* Task directions
Reproduce each line below with no alterations.

* Task data
______

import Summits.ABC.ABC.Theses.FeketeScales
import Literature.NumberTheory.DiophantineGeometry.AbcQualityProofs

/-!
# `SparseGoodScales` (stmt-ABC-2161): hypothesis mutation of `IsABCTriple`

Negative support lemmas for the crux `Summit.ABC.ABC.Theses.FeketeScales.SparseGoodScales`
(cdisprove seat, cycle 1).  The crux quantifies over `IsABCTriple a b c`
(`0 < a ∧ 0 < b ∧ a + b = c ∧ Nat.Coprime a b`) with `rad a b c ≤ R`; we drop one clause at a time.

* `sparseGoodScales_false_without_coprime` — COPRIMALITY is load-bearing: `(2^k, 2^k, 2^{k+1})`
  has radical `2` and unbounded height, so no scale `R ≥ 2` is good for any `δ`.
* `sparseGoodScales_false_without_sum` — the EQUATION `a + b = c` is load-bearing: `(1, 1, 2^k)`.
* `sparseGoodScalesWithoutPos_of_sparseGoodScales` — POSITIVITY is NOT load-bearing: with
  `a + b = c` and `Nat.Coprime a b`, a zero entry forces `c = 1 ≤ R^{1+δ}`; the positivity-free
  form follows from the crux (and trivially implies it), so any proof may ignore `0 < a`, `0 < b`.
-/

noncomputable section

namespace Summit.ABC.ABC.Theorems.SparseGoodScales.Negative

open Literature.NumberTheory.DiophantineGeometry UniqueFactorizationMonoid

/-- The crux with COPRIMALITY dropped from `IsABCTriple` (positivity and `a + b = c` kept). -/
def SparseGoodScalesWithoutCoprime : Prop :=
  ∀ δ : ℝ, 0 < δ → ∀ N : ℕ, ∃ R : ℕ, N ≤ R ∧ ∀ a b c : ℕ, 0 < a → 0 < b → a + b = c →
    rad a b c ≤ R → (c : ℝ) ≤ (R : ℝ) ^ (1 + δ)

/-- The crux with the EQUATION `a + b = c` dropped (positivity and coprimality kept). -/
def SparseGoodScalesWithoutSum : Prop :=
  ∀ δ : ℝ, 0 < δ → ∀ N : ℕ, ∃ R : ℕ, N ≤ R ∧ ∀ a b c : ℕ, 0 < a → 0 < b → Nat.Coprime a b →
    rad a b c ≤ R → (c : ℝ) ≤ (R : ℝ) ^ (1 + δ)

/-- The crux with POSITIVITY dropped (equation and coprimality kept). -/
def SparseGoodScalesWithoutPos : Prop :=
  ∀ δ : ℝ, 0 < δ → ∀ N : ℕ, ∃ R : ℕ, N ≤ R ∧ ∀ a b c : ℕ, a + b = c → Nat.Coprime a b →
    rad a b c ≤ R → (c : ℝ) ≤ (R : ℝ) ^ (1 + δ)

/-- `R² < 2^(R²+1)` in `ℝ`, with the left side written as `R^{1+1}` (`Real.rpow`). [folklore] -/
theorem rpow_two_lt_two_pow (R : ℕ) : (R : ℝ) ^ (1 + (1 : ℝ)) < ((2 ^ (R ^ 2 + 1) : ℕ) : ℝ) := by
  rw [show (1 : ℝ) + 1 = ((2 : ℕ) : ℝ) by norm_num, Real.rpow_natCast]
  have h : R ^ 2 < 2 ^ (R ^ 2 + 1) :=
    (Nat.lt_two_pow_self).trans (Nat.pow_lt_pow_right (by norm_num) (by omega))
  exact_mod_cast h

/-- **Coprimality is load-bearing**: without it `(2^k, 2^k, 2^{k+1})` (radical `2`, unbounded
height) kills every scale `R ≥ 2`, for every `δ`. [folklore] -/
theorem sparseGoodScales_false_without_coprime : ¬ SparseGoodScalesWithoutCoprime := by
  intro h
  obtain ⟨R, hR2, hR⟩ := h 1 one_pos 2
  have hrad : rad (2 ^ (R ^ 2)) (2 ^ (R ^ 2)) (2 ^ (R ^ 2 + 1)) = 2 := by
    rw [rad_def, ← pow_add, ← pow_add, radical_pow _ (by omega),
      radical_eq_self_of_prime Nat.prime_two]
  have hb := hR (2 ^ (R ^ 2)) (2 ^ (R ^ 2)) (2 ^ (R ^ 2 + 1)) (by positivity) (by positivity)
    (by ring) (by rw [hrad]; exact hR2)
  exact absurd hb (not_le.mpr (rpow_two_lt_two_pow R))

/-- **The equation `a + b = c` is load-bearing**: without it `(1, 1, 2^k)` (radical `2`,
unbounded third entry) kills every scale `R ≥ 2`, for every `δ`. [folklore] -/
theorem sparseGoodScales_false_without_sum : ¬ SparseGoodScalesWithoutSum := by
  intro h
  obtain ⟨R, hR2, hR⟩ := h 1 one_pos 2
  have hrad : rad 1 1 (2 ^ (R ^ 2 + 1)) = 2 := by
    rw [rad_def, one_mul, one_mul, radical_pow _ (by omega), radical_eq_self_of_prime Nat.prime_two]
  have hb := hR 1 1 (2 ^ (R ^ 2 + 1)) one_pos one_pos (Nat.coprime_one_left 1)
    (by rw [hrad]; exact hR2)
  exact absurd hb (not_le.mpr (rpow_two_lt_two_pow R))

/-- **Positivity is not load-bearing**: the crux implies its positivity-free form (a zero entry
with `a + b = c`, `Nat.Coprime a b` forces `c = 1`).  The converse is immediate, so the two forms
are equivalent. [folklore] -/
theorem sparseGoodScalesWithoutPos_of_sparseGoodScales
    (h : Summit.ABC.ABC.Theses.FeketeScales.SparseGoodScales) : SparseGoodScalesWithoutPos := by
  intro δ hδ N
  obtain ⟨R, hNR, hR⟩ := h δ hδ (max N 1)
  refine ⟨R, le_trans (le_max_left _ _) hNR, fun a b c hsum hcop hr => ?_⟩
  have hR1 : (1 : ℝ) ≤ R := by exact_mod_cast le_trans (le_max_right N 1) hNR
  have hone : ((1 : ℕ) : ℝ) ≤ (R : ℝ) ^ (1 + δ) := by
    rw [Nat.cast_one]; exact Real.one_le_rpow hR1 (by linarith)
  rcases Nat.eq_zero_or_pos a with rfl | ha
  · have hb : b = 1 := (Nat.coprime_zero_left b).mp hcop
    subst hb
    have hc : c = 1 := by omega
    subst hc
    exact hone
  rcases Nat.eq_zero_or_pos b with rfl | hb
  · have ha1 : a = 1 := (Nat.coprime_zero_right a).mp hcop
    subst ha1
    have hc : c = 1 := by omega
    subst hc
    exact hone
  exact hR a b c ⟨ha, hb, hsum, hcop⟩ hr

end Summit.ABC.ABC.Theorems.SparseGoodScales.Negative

______

* Answer box
import Summits.ABC.ABC.Theses.FeketeScales
import Literature.NumberTheory.DiophantineGeometry.AbcQualityProofs

/-!
# `SparseGoodScales` (stmt-ABC-2161): hypothesis mutation of `IsABCTriple`

Negative support lemmas for the crux `Summit.ABC.ABC.Theses.FeketeScales.SparseGoodScales`
(cdisprove seat, cycle 1).  The crux quantifies over `IsABCTriple a b c`
(`0 < a ∧ 0 < b ∧ a + b = c ∧ Nat.Coprime a b`) with `rad a b c ≤ R`; we drop one clause at a time.

* `sparseGoodScales_false_without_coprime` — COPRIMALITY is load-bearing: `(2^k, 2^k, 2^{k+1})`
  has radical `2` and unbounded height, so no scale `R ≥ 2` is good for any `δ`.
* `sparseGoodScales_false_without_sum` — the EQUATION `a + b = c` is load-bearing: `(1, 1, 2^k)`.
* `sparseGoodScalesWithoutPos_of_sparseGoodScales` — POSITIVITY is NOT load-bearing: with
  `a + b = c` and `Nat.Coprime a b`, a zero entry forces `c = 1 ≤ R^{1+δ}`; the positivity-free
  form follows from the crux (and trivially implies it), so any proof may ignore `0 < a`, `0 < b`.
-/

noncomputable section

namespace Summit.ABC.ABC.Theorems.SparseGoodScales.Negative

open Literature.NumberTheory.DiophantineGeometry UniqueFactorizationMonoid

/-- The crux with COPRIMALITY dropped from `IsABCTriple` (positivity and `a + b = c` kept). -/
def SparseGoodScalesWithoutCoprime : Prop :=
  ∀ δ : ℝ, 0 < δ → ∀ N : ℕ, ∃ R : ℕ, N ≤ R ∧ ∀ a b c : ℕ, 0 < a → 0 < b → a + b = c →
    rad a b c ≤ R → (c : ℝ) ≤ (R : ℝ) ^ (1 + δ)

/-- The crux with the EQUATION `a + b = c` dropped (positivity and coprimality kept). -/
def SparseGoodScalesWithoutSum : Prop :=
  ∀ δ : ℝ, 0 < δ → ∀ N : ℕ, ∃ R : ℕ, N ≤ R ∧ ∀ a b c : ℕ, 0 < a → 0 < b → Nat.Coprime a b →
    rad a b c ≤ R → (c : ℝ) ≤ (R : ℝ) ^ (1 + δ)

/-- The crux with POSITIVITY dropped (equation and coprimality kept). -/
def SparseGoodScalesWithoutPos : Prop :=
  ∀ δ : ℝ, 0 < δ → ∀ N : ℕ, ∃ R : ℕ, N ≤ R ∧ ∀ a b c : ℕ, a + b = c → Nat.Coprime a b →
    rad a b c ≤ R → (c : ℝ) ≤ (R : ℝ) ^ (1 + δ)

/-- `R² < 2^(R²+1)` in `ℝ`, with the left side written as `R^{1+1}` (`Real.rpow`). [folklore] -/
theorem rpow_two_lt_two_pow (R : ℕ) : (R : ℝ) ^ (1 + (1 : ℝ)) < ((2 ^ (R ^ 2 + 1) : ℕ) : ℝ) := by
  rw [show (1 : ℝ) + 1 = ((2 : ℕ) : ℝ) by norm_num, Real.rpow_natCast]
  have h : R ^ 2 < 2 ^ (R ^ 2 + 1) :=
    (Nat.lt_two_pow_self).trans (Nat.pow_lt_pow_right (by norm_num) (by omega))
  exact_mod_cast h

/-- **Coprimality is load-bearing**: without it `(2^k, 2^k, 2^{k+1})` (radical `2`, unbounded
height) kills every scale `R ≥ 2`, for every `δ`. [folklore] -/
theorem sparseGoodScales_false_without_coprime : ¬ SparseGoodScalesWithoutCoprime := by
  intro h
  obtain ⟨R, hR2, hR⟩ := h 1 one_pos 2
  have hrad : rad (2 ^ (R ^ 2)) (2 ^ (R ^ 2)) (2 ^ (R ^ 2 + 1)) = 2 := by
    rw [rad_def, ← pow_add, ← pow_add, radical_pow _ (by omega),
      radical_eq_self_of_prime Nat.prime_two]
  have hb := hR (2 ^ (R ^ 2)) (2 ^ (R ^ 2)) (2 ^ (R ^ 2 + 1)) (by positivity) (by positivity)
    (by ring) (by rw [hrad]; exact hR2)
  exact absurd hb (not_le.mpr (rpow_two_lt_two_pow R))

/-- **The equation `a + b = c` is load-bearing**: without it `(1, 1, 2^k)` (radical `2`,
unbounded third entry) kills every scale `R ≥ 2`, for every `δ`. [folklore] -/
theorem sparseGoodScales_false_without_sum : ¬ SparseGoodScalesWithoutSum := by
  intro h
  obtain ⟨R, hR2, hR⟩ := h 1 one_pos 2
  have hrad : rad 1 1 (2 ^ (R ^ 2 + 1)) = 2 := by
    rw [rad_def, one_mul, one_mul, radical_pow _ (by omega), radical_eq_self_of_prime Nat.prime_two]
  have hb := hR 1 1 (2 ^ (R ^ 2 + 1)) one_pos one_pos (Nat.coprime_one_left 1)
    (by rw [hrad]; exact hR2)
  exact absurd hb (not_le.mpr (rpow_two_lt_two_pow R))

/-- **Positivity is not load-bearing**: the crux implies its positivity-free form (a zero entry
with `a + b = c`, `Nat.Coprime a b` forces `c = 1`).  The converse is immediate, so the two forms
are equivalent. [folklore] -/
theorem sparseGoodScalesWithoutPos_of_sparseGoodScales
    (h : Summit.ABC.ABC.Theses.FeketeScales.SparseGoodScales) : SparseGoodScalesWithoutPos := by
  intro δ hδ N
  obtain ⟨R, hNR, hR⟩ := h δ hδ (max N 1)
  refine ⟨R, le_trans (le_max_left _ _) hNR, fun a b c hsum hcop hr => ?_⟩
  have hR1 : (1 : ℝ) ≤ R := by exact_mod_cast le_trans (le_max_right N 1) hNR
  have hone : ((1 : ℕ) : ℝ) ≤ (R : ℝ) ^ (1 + δ) := by
    rw [Nat.cast_one]; exact Real.one_le_rpow hR1 (by linarith)
  rcases Nat.eq_zero_or_pos a with rfl | ha
  · have hb : b = 1 := (Nat.coprime_zero_left b).mp hcop
    subst hb
    have hc : c = 1 := by omega
    subst hc
    exact hone
  rcases Nat.eq_zero_or_pos b with rfl | hb
  · have ha1 : a = 1 := (Nat.coprime_zero_right a).mp hcop
    subst ha1
    have hc : c = 1 := by omega
    subst hc
    exact hone
  exact hR a b c ⟨ha, hb, hsum, hcop⟩ hr

end Summit.ABC.ABC.Theorems.SparseGoodScales.Negative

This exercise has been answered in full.